A brilliant military strategist and astute diplomat, Cabral was an original thinker who wrote innovative and inspirational essays that still resonate today. His charismatic and visionary leadership, his active pan-Africanist solidarity and internationalist commitment to “every just cause in the world,” remain relevant to contemporary struggles for emancipation and self-determination. Peter Karibe Mendy’s compact and accessible biography is an ideal introduction to his life and legacy.
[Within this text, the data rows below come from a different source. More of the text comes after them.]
import Literature.Claims.NS.Strelzoff2026

/-!
# C110 `Strelzoff2026` — refuter companion facts (D-0090 NS-CLAIMS; refuter-8)

Kernel facts over the typed skeleton `Literature.Claims.NS.Strelzoff2026` (typist-7, p469156), complementing
its own records `capstone_holds`, `step_bridge_iff_claimedTheorem`, `finiteTypeCapstone_iff` and
`finiteType_trivial_model`:

* the two NS-carrying axioms of the v2 supplement (`galerkin_compactness`, GalerkinLimit.lean:60;
  `nielsen_critical_estimate`, CriticalEstimate.lean:54), transcribed over parameters, are NOT tautologies —
  each is false for some interpretation of the opaque carrier / axiomatised symbols
  (`not_forall_axiom_galerkinCompactness`, `not_forall_axiom_nielsenCriticalEstimate`), while the skeleton's
  `finiteType_trivial_model` shows both true in the one-point model: as deposited (opaque type, uninterpreted
  predicate) they pin no statement about velocity fields;
* the v2 capstone `finiteType_regularity` itself is interpretation-dependent in the same way
  (`not_forall_finiteTypeCapstone` vs the trivial model);
* for EVERY interpretation in which the v2 capstone holds, its bridge to the abstract's sentence is
  equivalent to that sentence (`step_bridgeFT_iff_claimedTheorem`), exactly as `step_bridge_iff_claimedTheorem`
  records for the §1–§11 chain.

WHAT THIS IS NOT: not a claim about NS regularity or blow-up; not a claim about any author beyond the typed locator.
-/

set_option linter.dupNamespace false

namespace Summit.NavierStokesRegularity.NavierStokesRegularity.Theorems.Strelzoff2026

open Literature.Claims.NS.Strelzoff2026

/-- `axiom galerkin_compactness` read as a statement about ALL interpretations of its symbols is false:
carrier `Unit`, `criticalNorm u t := t` (unbounded on `t ≥ 0`), chain contractivity `True`. -/
theorem not_forall_axiom_galerkinCompactness :
    ¬ ∀ F : FiniteTypeData, Axiom_galerkinCompactness F := by
  intro h
  obtain ⟨_, C, _, hb⟩ := h ⟨Unit, fun _ t => t, fun _ => True, True⟩ () 1 one_pos trivial
  have := hb (C + 1) (by linarith)
  linarith

/-- `axiom nielsen_critical_estimate` read as a statement about ALL interpretations is false: carrier `Unit`,
`criticalNorm := 0`, `isGlobalSmoothSolution := False`. -/
theorem not_forall_axiom_nielsenCriticalEstimate :
    ¬ ∀ F : FiniteTypeData, Axiom_nielsenCriticalEstimate F := by
  intro h
  exact h ⟨Unit, fun _ _ => 0, fun _ => False, True⟩ () 1 one_pos (fun _ _ => zero_le_one)

/-- The v2 capstone `finiteType_regularity` (GalerkinLimit.lean:75), transcribed, is false in the model
carrier `Unit`, `isGlobalSmoothSolution := False` (and true in the one-point/`True` model,
`finiteType_trivial_model`): its truth value is fixed only by an interpretation the deposit does not give. -/
theorem not_forall_finiteTypeCapstone : ¬ ∀ F : FiniteTypeData, FiniteTypeCapstone F := by
  intro h
  obtain ⟨_, hu⟩ := h ⟨Unit, fun _ _ => 0, fun _ => False, True⟩ () 1 one_pos
  exact hu

/-- For every interpretation in which the v2 capstone holds, the v2 bridge IS the abstract's sentence. -/
theorem step_bridgeFT_iff_claimedTheorem (F : FiniteTypeData) (h : FiniteTypeCapstone F) :
    Step_bridgeFT F ↔ ClaimedTheorem :=
  ⟨fun hb => hb h, fun hc _ => hc⟩

/-- In particular under the two axioms and uniform chain contractivity (the artefact's own hypotheses) the
v2 bridge is equivalent to the claimed sentence: the axioms advance the claim by nothing checkable. -/
theorem step_bridgeFT_iff_of_axioms (F : FiniteTypeData) (hgc : Axiom_galerkinCompactness F)
    (hne : Axiom_nielsenCriticalEstimate F) (hucc : Step_uniformChainContractivity F) :
    Step_bridgeFT F ↔ ClaimedTheorem :=
  step_bridgeFT_iff_claimedTheorem F (finiteTypeCapstone_of_axioms F hgc hne hucc)

end Summit.NavierStokesRegularity.NavierStokesRegularity.Theorems.Strelzoff2026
The 209-page book is concise and accessible … dense with facts about Cabral and about struggles for independence from Portugal more broadly. Readers will learn of the movement in Guinea-Bissau and Cabo Verde and about the broader Pan-African revolution to end colonialism. Mendy wrote Amílcar Cabral because he was inspired by him. Reading, I was also inspired, in many different ways. — Washington Post
“An indispensable book for scholars and students of African history, politics, and military studies.” — Community of Gambianist Scholars
“Mendy brilliantly clarifies Cabral and his accomplishments; the historical context in which he lived; his academic and political education in Portugal; and his outstanding work as an engaged intellectual and a revolutionary leader. Readers already familiar with Cabral will find new information and insights, while Mendy’s lucid and concise writing also makes this perfect for nonspecialist audiences.”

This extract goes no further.